Review: ‘Village of Women’

A pleasing if almost bizarrely lightweight look at a harrowing period in Algerian history, "Village of Women" depicts a rural town's improving shift toward matriarchical rule when the menfolk are occupied by either work or warfare.

A pleasing if almost bizarrely lightweight look at a harrowing period in Algerian history, “Village of Women” depicts a rural town’s improving shift toward matriarchical rule when the menfolk are occupied by either work or warfare. Veteran thesp and helmer Mohamed Chouikh’s loosely structured ensembler has fun turning the tables on male supremacy, though there’s not much narrative spine holdings things together. Arab and women’s fests should take note.
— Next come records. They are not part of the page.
import Summits.RiemannHypothesis.RiemannHypothesis.Theorems.WeilGroundStateArchimedeanWindowSimpleEvenGapSound3
import Summits.RiemannHypothesis.RiemannHypothesis.Theorems.WeilGroundStateArchimedeanWindowSimpleEvenGapCheckNuA
import Summits.RiemannHypothesis.RiemannHypothesis.Theorems.WeilGroundStateArchimedeanWindowSimpleEvenGapCheckNuB
import Summits.RiemannHypothesis.RiemannHypothesis.Theorems.WeilGroundStateArchimedeanWindowSimpleEvenGapCheck0
import Summits.RiemannHypothesis.RiemannHypothesis.Theorems.WeilGroundStateArchimedeanWindowSimpleEvenGapCheck1
import Summits.RiemannHypothesis.RiemannHypothesis.Theorems.WeilGroundStateArchimedeanWindowSimpleEvenTrial4
import Summits.RiemannHypothesis.RiemannHypothesis.Theses.WeilGroundState
import HarnessLib

/-!
# Route WeilGroundState, item `ArchimedeanWindowSimpleEven` (stmt-RiemannHypothesis-1529): the proof

**Theorem (`archimedeanWindowSimpleEven_proof`).** At the archimedean window `a = (log 2)/2` the bottom
`ε(a) = weilGroundEnergy a` of Weil's quadratic form `Q(g) = W(g ⋆ g̃)` on test functions supported in
`[-a, a]` is separated from the odd sector and from the even sector orthogonal to an explicit witness:
with `φ = weilGapCert.phi` (a real even polynomial of degree `42`) and `δ = 1/20 − 3/200 = 7/200`, every
`L²`-normalised test function `g` on the window which is odd, or even with `∫ conj φ · g = 0`, has
`ε(a) + δ ≤ Re Q(g)`.

## Proof
* LOWER (`θ = 1/20`): the gap certificate `weilGapCert` passes its checker (`weilGapCert_checkG`: the
  cells and scalars of the tree's `weilCert`, `κ' ≥ 0`, the moment table in two halves and the two gap
  blocks, all evaluated by the kernel, `…GapCheck*.lean`), so by the soundness theorem
  (`WeilGapCert.gap_of_checkG`, `…GapSound3.lean`; the constraint holds for odd `g` and is `∫ conj φ · g`
  for every `g`, this file) `(1/20) ∫|g|² ≤ Re Q(g)` for the `g` in question.
* UPPER: `ε((log 2)/2) ≤ 3/200` (`weilGroundEnergy_log_two_half_le`, `…Trial4.lean`: form-domain
  Rayleigh quotient of the bump `(1 − 9x²)⁺`).
Hence `ε + δ ≤ 3/200 + 7/200 = 1/20 ≤ Re Q(g)`.

Numerically (route-review numerics, reproduced in the design of the certificate): `ε ≈ 1.33·10⁻³`
(simple, even), odd bottom `≈ 7.31·10⁻²`, second even level `≈ 0.661`; the certified levels are
`θ = 0.05` (odd block and even block ⊥ φ) and `θ₀ = 0.015`.

## References
* H. Yoshida, *On Hermitian forms attached to zeta functions*, Adv. Stud. Pure Math. 21 (1992), §6.
* A. Connes, C. Consani, *Spectral triples and ζ-cycles*, Enseign. Math. 69 (2023), §2.2–2.5.
* A. Connes, W. D. van Suijlekom, Comm. Math. Phys. 406 (2025), Thm. 6.1 (the hypothesis certified here
  at `a = (log 2)/2`).
-/

namespace Summit.RiemannHypothesis.RiemannHypothesis.Theorems.WeilGroundState

open Literature.NumberTheory.LFunctions

namespace WeilGapCert

open Complex Finset MeasureTheory Set Filter
open scoped Real ComplexConjugate BigOperators

variable {c : WeilGapCert}

/-! ### The constraint: odd test functions, and even ones orthogonal to `φ` -/

/-- Even moments of an odd function vanish. [folklore] -/
theorem weilMoment_even_eq_zero_of_odd {g : ℝ → ℂ} (hodd : ∀ t, g (-t) = -g t) (a : ℝ) (i : ℕ) :
    weilMoment a g (2 * i) = 0 := by
  unfold weilMoment
  have h := integral_neg_eq_self (fun x : ℝ ↦ g x * ((((x / a) ^ (2 * i) : ℝ)) : ℂ)) volume
  have e : (fun x : ℝ ↦ g (-x) * ((((-x / a) ^ (2 * i) : ℝ)) : ℂ)) =
      fun x ↦ -(g x * ((((x / a) ^ (2 * i) : ℝ)) : ℂ)) := by
    funext x
    rw [hodd, show (-x / a) ^ (2 * i) = (x / a) ^ (2 * i) by rw [neg_div, Even.neg_pow ⟨i, two_mul i⟩]]
    ring
  simp only [e, integral_neg] at h
  linear_combination (-(1 : ℂ) / 2) * h

/-- The constraint holds for ODD test functions (all even moments vanish). [folklore] -/
theorem constraint_of_odd {g : ℝ → ℂ} (hodd : ∀ t, g (-t) = -g t) :
    ∑ j ∈ range c.base.nb,
      (getV c.cvec j : ℂ) * c.base.yVec (weilMoment (c.base.a0 : ℝ) g) 0 j = 0 := by
  refine Finset.sum_eq_zero fun j _ ↦ ?_
  rw [WeilCert.yVec, Finset.sum_eq_zero fun i _ ↦ ?_, mul_zero]
  rw [add_zero, weilMoment_even_eq_zero_of_odd hodd, mul_zero]

/-- `∫ conj φ · g = Σ_j c_j y_j(g)` for a test function `g`: the pairing with the witness polynomial IS
the constraint functional. [folklore] -/
theorem integral_conj_phi_mul {g : ℝ → ℂ} (hg : IsWeilTest g) :
    ∫ t, conj (c.phi t) * g t =
      ∑ j ∈ range c.base.nb,
        (getV c.cvec j : ℂ) * c.base.yVec (weilMoment (c.base.a0 : ℝ) g) 0 j := by
  set a : ℝ := (c.base.a0 : ℝ) with ha
  -- pointwise expansion of the integrand
  have hpt : ∀ t, conj (c.phi t) * g t =
      ∑ i ∈ range c.base.nb, (c.phiCoeff i : ℂ) * (g t * ((((t / a) ^ (2 * i) : ℝ)) : ℂ)) := by
    intro t
    rw [phi, Complex.conj_ofReal, ← ha]
    push_cast
    rw [Finset.sum_mul]
    refine Finset.sum_congr rfl fun i _ ↦ ?_
    ring
  simp_rw [hpt]
  have hint : ∀ i ∈ range c.base.nb,
      Integrable fun t ↦ (c.phiCoeff i : ℂ) * (g t * ((((t / a) ^ (2 * i) : ℝ)) : ℂ)) :=
    fun i _ ↦ (hg.integrable_mul (by fun_prop)).const_mul _
  rw [integral_finsetSum _ hint]
  simp_rw [integral_const_mul]
  -- reorganise `Σ_i φ_i M_{2i} = Σ_j c_j Σ_i C_{ji} M_{2i}`
  have hφ : ∀ i, (c.phiCoeff i : ℂ) =
      ∑ j ∈ range c.base.nb, (getV c.cvec j : ℂ) * (getM (c.base.Cb 0) j i : ℂ) := by
    intro i
    rw [phiCoeff, sumR_eq_sum]
    push_cast
    rfl
  simp_rw [hφ, Finset.sum_mul]
  rw [Finset.sum_comm]
  refine Finset.sum_congr rfl fun j _ ↦ ?_
  rw [WeilCert.yVec, Finset.mul_sum]
  refine Finset.sum_congr rfl fun i _ ↦ ?_
  rw [add_zero, weilMoment]
  ring

/-- **The gap bound in the item's language.** If `c.checkG = true`, then every test function `g` on
the window `[-(log 2)/2, (log 2)/2]` which is either odd, or orthogonal to the witness `φ`
(`∫ conj φ · g = 0`), satisfies `θ ∫ |g|² ≤ Re Q(g)`. [folklore] -/
theorem weilQuadratic_re_ge_of_checkG (h : c.checkG = true) {g : ℝ → ℂ} (hg : IsWeilTest g)
    (hsupp : tsupport g ⊆ Icc (-(Real.log 2 / 2)) (Real.log 2 / 2))
    (hpar : (∀ t, g (-t) = -g t) ∨ ∫ t, conj (c.phi t) * g t = 0) :
    (c.theta : ℝ) * ∫ t, ‖g t‖ ^ 2 ≤ (weilQuadratic g).re := by
  rw [weilQuadratic_re_eq_weilArchQuadratic hg hsupp]
  have hcon : ∑ j ∈ range c.base.nb,
      (getV c.cvec j : ℂ) * c.base.yVec (weilMoment (c.base.a0 : ℝ) g) 0 j = 0 := by
    rcases hpar with hodd | horth
    · exact constraint_of_odd hodd
    · rw [← integral_conj_phi_mul hg, horth]
  exact gap_of_checkG h hg hsupp hcon

end WeilGapCert


/-! ## The gap checker passes on `weilGapCert` -/

/-- The cells of the minorant are those of the tree's `weilCert` (already checked by the kernel). [folklore] -/
theorem checkCells_weilGapCert :
    checkCells weilGapCert.base.prec weilGapCert.base.wL weilGapCert.base.T weilGapCert.base.mwT
      weilGapCert.base.cells = true :=
  checkCells_weilCert

set_option maxHeartbeats 0 in
/-- **Kernel check** of the scalar side conditions with the moment table (`κ(nu) ≥ 0` included). [folklore] -/
theorem checkScalars_weilGapCert : weilGapCert.base.checkScalars weilGapCert.nu = true := by
  decide +kernel

set_option maxHeartbeats 0 in
/-- **Kernel check** `κ' = κ(nu) − θ − nuErr ≥ 0` (`κ' ≈ 1.6085`). [folklore] -/
theorem kappaG_nonneg_weilGapCert : decide (0 ≤ weilGapCert.kappaG) = true := by
  decide +kernel

/-- **The gap certificate passes its checker.** [folklore] -/
theorem weilGapCert_checkG : weilGapCert.checkG = true := by
  unfold WeilGapCert.checkG
  rw [checkCells_weilGapCert, checkScalars_weilGapCert, kappaG_nonneg_weilGapCert,
    checkNuA_weilGapCert, checkNuB_weilGapCert, checkBlock0_weilGapCert, checkBlock1_weilGapCert]
  rfl

/-! ## The item -/

/-- **Item `ArchimedeanWindowSimpleEven` (stmt-RiemannHypothesis-1529) of route WeilGroundState.**
At `a = (log 2)/2`: with the witness `φ = weilGapCert.phi` and `δ = 7/200`, every `L²`-normalised
test function `g` supported in `[-a, a]` that is odd, or even and orthogonal to `φ`, satisfies
`weilGroundEnergy a + δ ≤ Re (weilQuadratic g)`. Proof: `Re Q(g) ≥ 1/20` by the kernel-checked gap
certificate (`WeilGapCert.weilQuadratic_re_ge_of_checkG`, `weilGapCert_checkG`) and
`ε(a) ≤ 3/200` (`weilGroundEnergy_log_two_half_le`). -/
theorem archimedeanWindowSimpleEven_proof :
    Summit.RiemannHypothesis.RiemannHypothesis.Theses.WeilGroundState.ArchimedeanWindowSimpleEven := by
  unfold Summit.RiemannHypothesis.RiemannHypothesis.Theses.WeilGroundState.ArchimedeanWindowSimpleEven
  refine ⟨weilGapCert.phi, 1 / 20 - 3 / 200, by norm_num, fun g hg hsupp hnorm hpar ↦ ?_⟩
  have hθ := WeilGapCert.weilQuadratic_re_ge_of_checkG weilGapCert_checkG hg hsupp
    (hpar.imp id And.right)
  rw [hnorm, mul_one, show weilGapCert.theta = 1 / 20 from rfl] at hθ
  have hε := weilGroundEnergy_log_two_half_le
  push_cast at hθ
  linarith

end Summit.RiemannHypothesis.RiemannHypothesis.Theorems.WeilGroundState
open Real Set MeasureTheory intervalIntegral
open Literature.MathematicalPhysics.QuantumLattice Literature.MathematicalPhysics.QuantumLattice.BandSectorCounting
open Literature.MathematicalPhysics.QuantumLattice.FermiRG Literature.Analysis.SpecialFunctions
open Summit.HubbardSuperconductivity.HubbardSuperconductivity.Theorems.KLRegimeSplit
open Summit.HubbardSuperconductivity.HubbardSuperconductivity.Theorems.DispersionFlow
open Summit.HubbardSuperconductivity.HubbardSuperconductivity.Theorems.PerturbedFermiCurve

section Sizes

variable {K : TrigPolyC4v} {A : ℝ} (hA : ∀ p : Momentum, ∀ j ≤ 2, ‖iteratedFDeriv ℝ j (frameShift K) p‖ ≤ A) (hA20 : A ≤ 1 / 20)
  (hd : klCurveD ≤ (bandBounds (show (-4 : ℝ) < -1.1 by norm_num) (show (-1.1 : ℝ) ≤ -0.1 by norm_num)
    (show (-0.1 : ℝ) < 0 by norm_num)).Dtmin - 2 * A)
  {μ r : ℝ} (hr : 0 < r) (hlo : (-1.1 : ℝ) < μ - r - A) (hhi : μ + r + A < -0.1)
  {A₃ A₄ : ℝ} (hA₃ : ∀ p : Momentum, ‖iteratedFDeriv ℝ 3 (frameShift K) p‖ ≤ A₃)
  (hA₄ : ∀ p : Momentum, ‖iteratedFDeriv ℝ 4 (frameShift K) p‖ ≤ A₄)
  {K₁ K₂ K₃ : ℝ} (hK₁ : ∀ p : Momentum, ‖fderiv ℝ (frameLevel μ K) p‖ ≤ K₁) (hK₂ : ∀ p : Momentum, ‖iteratedFDeriv ℝ 2 (frameLevel μ K) p‖ ≤ K₂)
  (hK₃ : ∀ p : Momentum, ‖iteratedFDeriv ℝ 3 (frameLevel μ K) p‖ ≤ K₃)
include hA hA20 hd hr hlo hhi hA₃ hA₄ hK₁ hK₂ hK₃
import Summits.RiemannHypothesis.RiemannHypothesis.Theorems.WeilArchPanelsN1075ENe1075v1D
import HarnessLib

/-!
# G3 A-layer data: panel certificates — window vector `ne1075v1` (`v(x) = P(x/b)`, b = 43/40, 30 panels)

Generated by `cert/abgen/panels.py` (prover A g12 cellgen; run by prover A g25 (A g24 kit) for the SHARP parity-ladder U-side (kernel scale 2^140, Kφ 64, 45-digit panel polynomials, exact per-panel budgets) at b = 43/40; dyadic penalty polynomial in `y = x/b`).
Kernel-checked by `decide +kernel`, each theorem a few seconds. [folklore]
-/

set_option linter.dupNamespace false

namespace Summit.RiemannHypothesis.RiemannHypothesis.Theorems.EvenWinsBeyondArch.ArchN1075E

open Literature.NumberTheory.LFunctions Literature.Analysis.ValidatedNumerics.PolyMP Literature.Analysis.ValidatedNumerics.NumericsMP Literature.Analysis.ValidatedNumerics.ExpPoly

set_option maxHeartbeats 0 in
/-- panel 24. [folklore] -/
theorem ne1075v1_pc24 : archPanelCheck 1393796574908163946345982392040522594123776 (1 / 30) 22 14 64 5 20 4 24 (ne1075v1Qs.getD 24 []) 1024 (ne1075v1ps.getD 24 []) ne1075v1E (((43 : ℚ)/40)) (ne1075v1Ilo.getD 24 0) (ne1075v1Ihi.getD 24 0) = true := by decide +kernel

set_option maxHeartbeats 0 in
/-- panel 25. [folklore] -/
theorem ne1075v1_pc25 : archPanelCheck 1393796574908163946345982392040522594123776 (1 / 30) 22 14 64 5 20 4 25 (ne1075v1Qs.getD 25 []) 1024 (ne1075v1ps.getD 25 []) ne1075v1E (((43 : ℚ)/40)) (ne1075v1Ilo.getD 25 0) (ne1075v1Ihi.getD 25 0) = true := by decide +kernel

set_option maxHeartbeats 0 in
/-- panel 26. [folklore] -/
theorem ne1075v1_pc26 : archPanelCheck 1393796574908163946345982392040522594123776 (1 / 30) 22 14 64 5 20 4 26 (ne1075v1Qs.getD 26 []) 1024 (ne1075v1ps.getD 26 []) ne1075v1E (((43 : ℚ)/40)) (ne1075v1Ilo.getD 26 0) (ne1075v1Ihi.getD 26 0) = true := by decide +kernel

set_option maxHeartbeats 0 in
/-- panel 27. [folklore] -/
theorem ne1075v1_pc27 : archPanelCheck 1393796574908163946345982392040522594123776 (1 / 30) 22 14 64 5 20 4 27 (ne1075v1Qs.getD 27 []) 1024 (ne1075v1ps.getD 27 []) ne1075v1E (((43 : ℚ)/40)) (ne1075v1Ilo.getD 27 0) (ne1075v1Ihi.getD 27 0) = true := by decide +kernel

set_option maxHeartbeats 0 in
/-- panel 28. [folklore] -/
theorem ne1075v1_pc28 : archPanelCheck 1393796574908163946345982392040522594123776 (1 / 30) 22 14 64 5 20 4 28 (ne1075v1Qs.getD 28 []) 1024 (ne1075v1ps.getD 28 []) ne1075v1E (((43 : ℚ)/40)) (ne1075v1Ilo.getD 28 0) (ne1075v1Ihi.getD 28 0) = true := by decide +kernel

set_option maxHeartbeats 0 in
/-- panel 29. [folklore] -/
theorem ne1075v1_pc29 : archPanelCheck 1393796574908163946345982392040522594123776 (1 / 30) 22 14 64 5 20 4 29 (ne1075v1Qs.getD 29 []) 1024 (ne1075v1ps.getD 29 []) ne1075v1E (((43 : ℚ)/40)) (ne1075v1Ilo.getD 29 0) (ne1075v1Ihi.getD 29 0) = true := by decide +kernel

end Summit.RiemannHypothesis.RiemannHypothesis.Theorems.EvenWinsBeyondArch.ArchN1075E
Beautiful but grim young Sabrina (Sofia Nouacer) is the nominal heroine. Having seen her parents and sister killed by marauders, she’s now vengefully well-suited to defend the village from the terrorists crawling through area hills during the early ’90s struggle between insurgents and government. Arming the womenfolk for this purpose has been a last resort of husbands forced to leave for factory jobs several dangerous hours away. But their wives and daughters find the experience at least as liberating as it is perilous. Birth, death, teenage love, a rebel’s chastened return home and even romantic interest for Sabrina dot an anecdotal progress stronger on character comedy than conveying danger. Design contribs are vibrantly colorful.

Village of Women

Algeria

Production

An ACIMA Films production in association with ENTV. Produced by Albert Pigot. Directed, written by Mohamed Chouikh.

Crew

Camera (color), Allel Yahiaoui; editor, Yamina Bachir Chouikh; music, Khaled Barkat. Reviewed at San Francisco Arab Film Festival, Sept. 24, 2005. Running time: 98 MIN.

With

Sofia Nouacer, Khaled Benaissa, Bahia Rachedi, Nawal Zaatar, Khadri Seghir, Aida Guechoud, Said Hilmi, Abidi Dalila, Salima Labidi, Amine Chouikh, Amina Ouznadji, Lynda Sellam, Yasmine Chouikh, Selhani Mounia, Rahim Cherif.